Meta announces Voicebox, its generative AI model for audio

Voicebox AI Meta

Today, Meta has announced its latest generative AI model, following on the back of ImageBind is Voicebox, which is designed to help creators with its ability to perform speech generation tasks such as audio editing, sampling and stylising, even if it wasn't specifically trained to do so through in-context learning.

Meta touts that this new AI model will have benefits to many people around the world, and uses examples such as helping visually impaired people to hear written messages from friends in their voices, as well as allowing people to speak foreign languages in their own voices.

The AI model itself can produce both high-quality audio clips, and edit pre-recorded audio to remove unwanted disruptions such as car horns while preserving the content and style of the audio while being multilingual, producing speech in six languages.
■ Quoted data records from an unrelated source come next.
/-! ## §3 ★★★ The flat block-Landau divergence bound -/

/-- ★★★ **LEMMA (S_blk-DIV), FLAT: ON THE RANGE OF THE BLOCK-LANDAU PROJECTION THE `L²` NORM IS CONTROLLED BY THE `H^{−1}` NORM.**  On the torus `T_η = Tor (fine n M)`
(blocks of side `n ≥ 1`, `M_μ ≥ 1` blocks per direction, lattice constant `c = n`), with `P = B5Value126.PcT` the projection `Δ⁻¹Q′*(Q′Δ⁻²Q′*)⁻¹Q′Δ⁻¹` of (1.26)∕(1.70) — whose range
is the slice «`Δ b ∈ range Q′*`» = (1.38) «`R D^*A = 0`» at `U₀ = 1` — for every `b ⊥ 1` (`b = ∂^*A`):
`Σ_x |(Pb)(x)|² ≤ (dπ² + (π²∕4)^d(dπ²)³∕16)·Σ_p |(Pb)~(p)|²∕Δ(p)` (unitary DFT, `Δ(p) = lsym (fine n M) n p`; the fibre `p′ = 0` carries nothing).  In lattice units (`Δ = n²·Δ_lattice`) this is
`‖Pb‖² ≤ C_d·n⁻²·⟨Pb, Δ_lattice⁻¹Pb⟩` — the `ℓ⁻²` of the SLICE row. [cite: Balaban1984PropagatorsI, (1.26) p.22, (1.35) p.24; Balaban1985RegularSpaces, (1.38) p.82] -/
theorem sum_norm_sq_PcT_le (hn : 1 ≤ n) (b : Tor (fine n M) → ℂ) (hb : ∑ x, b x = 0) :
    ∑ x, ‖(PcT n M (n : ℂ) *ᵥ b) x‖ ^ 2
      ≤ (d * Real.pi ^ 2 + (Real.pi ^ 2 / 4) ^ d * (d * Real.pi ^ 2) ^ 3 / 16)
          * ∑ p, ‖(dft (fine n M) *ᵥ (PcT n M (n : ℂ) *ᵥ b)) p‖ ^ 2 / ‖lsym (fine n M) (n : ℂ) p‖ := by
  have hc : (n : ℂ) ≠ 0 := Nat.cast_ne_zero.mpr (NeZero.ne n)
  have hC0 : 0 ≤ (d * Real.pi ^ 2 + (Real.pi ^ 2 / 4) ^ d * (d * Real.pi ^ 2) ^ 3 / 16) := by positivity
  -- the left side in momentum form, (1.35)
  have hL : ∑ x, ‖(PcT n M (n : ℂ) *ᵥ b) x‖ ^ 2 = ∑ q ∈ univ.erase (0 : Tor M), ‖Bs n M (n : ℂ) b q‖ ^ 2 / ‖Xs n M (n : ℂ) q‖ := by
    rw [← residual_lambda0 n M (n : ℂ) hc b hb]
    exact eq135 n M (n : ℂ) hc b hb
  -- the right side fibre by fibre
  have hR : ∑ p, ‖(dft (fine n M) *ᵥ (PcT n M (n : ℂ) *ᵥ b)) p‖ ^ 2 / ‖lsym (fine n M) (n : ℂ) p‖
      = ∑ q ∈ univ.erase (0 : Tor M), (‖Bs n M (n : ℂ) b q‖ ^ 2 / ‖Xs n M (n : ℂ) q‖ ^ 2)
          * ∑ k : Fin d → Fin n, ‖uSym n k (sOf M q)‖ ^ 2 / ‖lsym (fine n M) (n : ℂ) (pOf n M (k, q))‖ ^ 3 := by
    rw [sum_pOf_fibres n M (fun p => ‖(dft (fine n M) *ᵥ (PcT n M (n : ℂ) *ᵥ b)) p‖ ^ 2 / ‖lsym (fine n M) (n : ℂ) p‖),
      ← Finset.add_sum_erase _ _ (Finset.mem_univ (0 : Tor M))]
    have h0 : ∑ k : Fin d → Fin n, ‖(dft (fine n M) *ᵥ (PcT n M (n : ℂ) *ᵥ b)) (pOf n M (k, 0))‖ ^ 2 / ‖lsym (fine n M) (n : ℂ) (pOf n M (k, 0))‖ = 0 :=
      Finset.sum_eq_zero fun k _ => by rw [dft_PcT_zero_fiber, norm_zero, zero_pow two_ne_zero, zero_div]
    rw [h0, zero_add]
    refine Finset.sum_congr rfl fun q hq => ?_
    rw [Finset.mul_sum]
    refine Finset.sum_congr rfl fun k _ => ?_
    rw [norm_sq_dft_PcT_of_ne n M (n : ℂ) hc b k (Finset.ne_of_mem_erase hq)]
    ring
  rw [hL, hR, Finset.mul_sum]
  refine Finset.sum_le_sum fun q hq => ?_
  have hq0 : q ≠ 0 := Finset.ne_of_mem_erase hq
  have hXpos : 0 < ‖Xs n M (n : ℂ) q‖ := norm_pos_iff.mpr (Xs_ne_zero n M (n : ℂ) hc hq0)
  have hX := norm_Xs_le n M hn hq0
  have hB0 : 0 ≤ ‖Bs n M (n : ℂ) b q‖ ^ 2 / ‖Xs n M (n : ℂ) q‖ ^ 2 := by positivity
  calc ‖Bs n M (n : ℂ) b q‖ ^ 2 / ‖Xs n M (n : ℂ) q‖
      = (‖Bs n M (n : ℂ) b q‖ ^ 2 / ‖Xs n M (n : ℂ) q‖ ^ 2) * ‖Xs n M (n : ℂ) q‖ := by field_simp
    _ ≤ (‖Bs n M (n : ℂ) b q‖ ^ 2 / ‖Xs n M (n : ℂ) q‖ ^ 2)
          * ((d * Real.pi ^ 2 + (Real.pi ^ 2 / 4) ^ d * (d * Real.pi ^ 2) ^ 3 / 16) * ∑ k : Fin d → Fin n, ‖uSym n k (sOf M q)‖ ^ 2 / ‖lsym (fine n M) (n : ℂ) (pOf n M (k, q))‖ ^ 3) :=
        mul_le_mul_of_nonneg_left hX hB0
    _ = (d * Real.pi ^ 2 + (Real.pi ^ 2 / 4) ^ d * (d * Real.pi ^ 2) ^ 3 / 16) * ((‖Bs n M (n : ℂ) b q‖ ^ 2 / ‖Xs n M (n : ℂ) q‖ ^ 2)
          * ∑ k : Fin d → Fin n, ‖uSym n k (sOf M q)‖ ^ 2 / ‖lsym (fine n M) (n : ℂ) (pOf n M (k, q))‖ ^ 3) := by ring

/-! ## §4 Position-space readings: the `H^{−1}` form, the slice as the range of `P`, and the divergence of a vector field -/

/-- Plancherel for pairings: `⟨f, g⟩ = ⟨f̃, g̃⟩` for the unitary DFT. [folklore] -/
theorem star_dotProduct_dft (f g : Tor (fine n M) → ℂ) :
    star (dft (fine n M) *ᵥ f) ⬝ᵥ (dft (fine n M) *ᵥ g) = star f ⬝ᵥ g := by
  have hU : star (dft (fine n M)) * dft (fine n M) = 1 :=
    Matrix.mem_unitaryGroup_iff'.mp (dft_mem_unitaryGroup (fine n M))
  rw [Matrix.star_mulVec, ← Matrix.dotProduct_mulVec, Matrix.mulVec_mulVec, ← Matrix.star_eq_conjTranspose, hU, Matrix.one_mulVec]
import Mathlib.RingTheory.Etale.StandardEtale
import Mathlib.RingTheory.AdjoinRoot
import HarnessLib

/-!
# [OURS · L1 W4.5(b) · EL♮] TAME KUMMER ALGEBRAS ARE ÉTALE: `R[τ]/(τ^m − u)` is a (standard) étale, finite free `R`-algebra when `m·u` is a unit
# — the local algebra of the «étale untwisting after the ramified base change» in DSHARP-VOID §3 (Theorems A/A′: pure tame ribbons are dead)
# (crux `EquisingularLiftNat` = stmt-ResolutionOfSingularities-20038; PARENT ≥ 4 band / kill test #50)

HONEST FRAMING. OURS (cell res-hironaka, crux chain w45b, slot W4.5(b)); NOT a statement of any manuscript; replaces the role of NOTHING in the
manuscript; AI-written, AI review is weaker than expert review. Helper `--supports stmt-ResolutionOfSingularities-20038 --as helper`.
Memo `L/res-L1-w45b-lead-1/DSHARP-VOID.md` §3: for a regular `O`-flat `C` with `C_s = m·Z`, `Z = V(t)` regular, `ϖ = u t^m` with `u` a unit and
`p ∤ m`, the normalisation of `C ⊗_O O[ϖ^{1/m}]` is locally `𝒪_C[τ]/(τ^m − u)`, `τ = ϖ^{1/m}/t`; THIS FILE proves the ring fact used there: that algebra is
ÉTALE (indeed standard étale: `f = X^m − u`, `g = 1`, `f′·(X/(mu)) − f·(1/u) = 1`) and finite free of rank `m` over `R` — so `C′ → C` is finite étale,
`C′` is regular and its special fibre `Z ×_C C′` is an étale cover of `Z` (the rest of §3 is by hand).

* `KummerEtale.derivative_mul_add_mul` — the Bézout identity making `(X^m − C u, 1)` a `StandardEtalePair` when `IsUnit ((m : R) * u)`;
* `KummerEtale.etale` — **`Algebra.Etale R (AdjoinRoot (X^m − C u))`** (via Mathlib's standard étale algebra of that pair and `g = 1`:
  `P.Ring ≃ (R[X]/f)[1/1] ≃ R[X]/f`, `IsLocalization.atUnits`); `KummerEtale.finite` / `free` — finite free (power basis of the monic `X^m − C u`).

References: Mathlib `StandardEtalePair`, `Algebra.Etale.of_equiv`, `AdjoinRoot.powerBasis'`; [StacksProject, Tag 00UB (standard étale)]. [folklore]
-/

set_option linter.dupNamespace false -- mandated namespace `Summit.<Summit>.<Problem>` of this single-conjunct summit

noncomputable section

universe u

open Polynomial

namespace Summit.ResolutionOfSingularities.ResolutionOfSingularities.Cruxes.EquisingularLiftNat.Sections

namespace KummerEtale

variable {R : Type u} [CommRing R] {m : ℕ} {u : R}

/-- `m ≠ 0` when `m · u` is a unit of a nontrivial ring. [folklore] -/
theorem m_ne_zero [Nontrivial R] (h : IsUnit ((m : R) * u)) : m ≠ 0 := by
  rintro rfl
  simp at h

/-- The Bézout identity `f′ · (a X) + f · (−m a) = 1` for `f = X^m − u`, `a = (m u)⁻¹`: the derivative of a tame Kummer polynomial is a unit
modulo `f`. [folklore] -/
theorem derivative_mul_add_mul [Nontrivial R] (h : IsUnit ((m : R) * u)) :
    derivative (X ^ m - C u : R[X]) * (C (↑h.unit⁻¹ : R) * X) + (X ^ m - C u) * (-(C ((m : R) * ↑h.unit⁻¹))) = (1 : R[X]) ^ 0 := by
  have hmu : (m : R) * u * ↑h.unit⁻¹ = 1 := h.mul_val_inv
  obtain ⟨k, hk⟩ := Nat.exists_eq_succ_of_ne_zero (m_ne_zero h)
  subst hk
  rw [derivative_sub, derivative_X_pow, derivative_C, sub_zero, Nat.succ_sub_one, pow_zero]
  -- `(k+1) X^k · (a X) − (X^{k+1} − u) · ((k+1) a) = (k+1) a u = 1`
  have e : C ((k.succ : ℕ) : R) * X ^ k * (C (↑h.unit⁻¹ : R) * X) + (X ^ k.succ - C u) * (-(C (((k.succ : ℕ) : R) * ↑h.unit⁻¹))) =
      C (((k.succ : ℕ) : R) * u * ↑h.unit⁻¹) := by
    simp only [map_mul, map_natCast, pow_succ]
    ring
  rw [e, hmu, map_one]

/-- **TAME KUMMER ALGEBRAS ARE ÉTALE**: if `m · u` is a unit of the (nontrivial) ring `R` then `R[X]/(X^m − u)` is an étale `R`-algebra —
it is the standard étale algebra of the pair `(f, g) = (X^m − u, 1)` (Mathlib `StandardEtalePair`; `g = 1`, so the localisation
`(R[X]/f)[1/g]` is `R[X]/f` itself, `IsLocalization.atUnits`). OURS. [cite: StacksProject, Tag 00UB] -/
theorem etale [Nontrivial R] (h : IsUnit ((m : R) * u)) : Algebra.Etale R (AdjoinRoot (X ^ m - C u : R[X])) := by
  -- the standard étale pair `(X^m − u, 1)`
  let P : StandardEtalePair R :=
    { f := X ^ m - C u
      monic_f := monic_X_pow_sub_C u (m_ne_zero h)
      g := 1
      cond := ⟨_, _, 0, derivative_mul_add_mul h⟩ }
  haveI : Algebra.Etale R P.Ring := inferInstance
  -- `P.Ring ≃ (R[X]/f)[1/1] ≃ R[X]/f`
  have h1 : AdjoinRoot.mk P.f P.g = 1 := map_one _
  let e₁ : P.Ring ≃ₐ[R] Localization.Away (AdjoinRoot.mk P.f P.g) := P.equivAwayAdjoinRoot
  rw [h1] at e₁
  let e₂ : Localization.Away (1 : AdjoinRoot (X ^ m - C u : R[X])) ≃ₐ[R] AdjoinRoot (X ^ m - C u : R[X]) :=
    ((IsLocalization.atUnits (R := AdjoinRoot (X ^ m - C u : R[X])) (M := Submonoid.powers (1 : AdjoinRoot (X ^ m - C u : R[X])))
      (S := Localization.Away (1 : AdjoinRoot (X ^ m - C u : R[X]))) (by rintro x ⟨n, rfl⟩; simp)).restrictScalars R).symm
  exact Algebra.Etale.of_equiv (e₁.trans e₂)

/-- `R[X]/(X^m − u)` is a finite `R`-module (power basis `1, X, …, X^{m−1}` of the monic `X^m − u`). [folklore] -/
theorem finite [Nontrivial R] (h : IsUnit ((m : R) * u)) : Module.Finite R (AdjoinRoot (X ^ m - C u : R[X])) :=
  .of_basis (AdjoinRoot.powerBasis' (monic_X_pow_sub_C u (m_ne_zero h))).basis

/-- `R[X]/(X^m − u)` is a free `R`-module. [folklore] -/
theorem free [Nontrivial R] (h : IsUnit ((m : R) * u)) : Module.Free R (AdjoinRoot (X ^ m - C u : R[X])) :=
  .of_basis (AdjoinRoot.powerBasis' (monic_X_pow_sub_C u (m_ne_zero h))).basis

end KummerEtale

end Summit.ResolutionOfSingularities.ResolutionOfSingularities.Cruxes.EquisingularLiftNat.Sections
Future developments for the model include giving natural-sounding voices to visual assistants, or non-player characters during games in the metaverse.

Meta has also compared Voicebox to other audio AI models out there, specifically naming Vall-E and YourTTS as competitors, demonstrating that Voicebox is more advanced and outperforms both models when comparing Word error rates and Style similarity.

Voicebox AI

Voicebox has been built on a Flow Matching model, which is Meta's latest non-autoregressive generative model, which can learn highly non-deterministic mapping between text and speech, enabling Voicebox to learn from varied speech data without it having to be carefully labelled allowing the data to be more diverse and on a larger scale.

Voicebox has been trained on more than 50,000 hours of recorded speech and transcripts from public domain audiobooks in English, French, Spanish, German, Polish, and Portuguese so far, and it can also predict a speech segment when given the surrounding speech and the transcript of the segment.

Lastly, Meta goes on to comment that while the technology can bring in a new era of generative AI for speech, it could bring the potential for misuse and unintended harm.

In the research paper that Meta will be sharing about Voicebox, it will include detail on how it has built a highly effective classifier which can differentiate between authentic speech and Voicebox-generated speech.

Meta will not be making the AI program itself available for public use, nor will it be releasing the source code.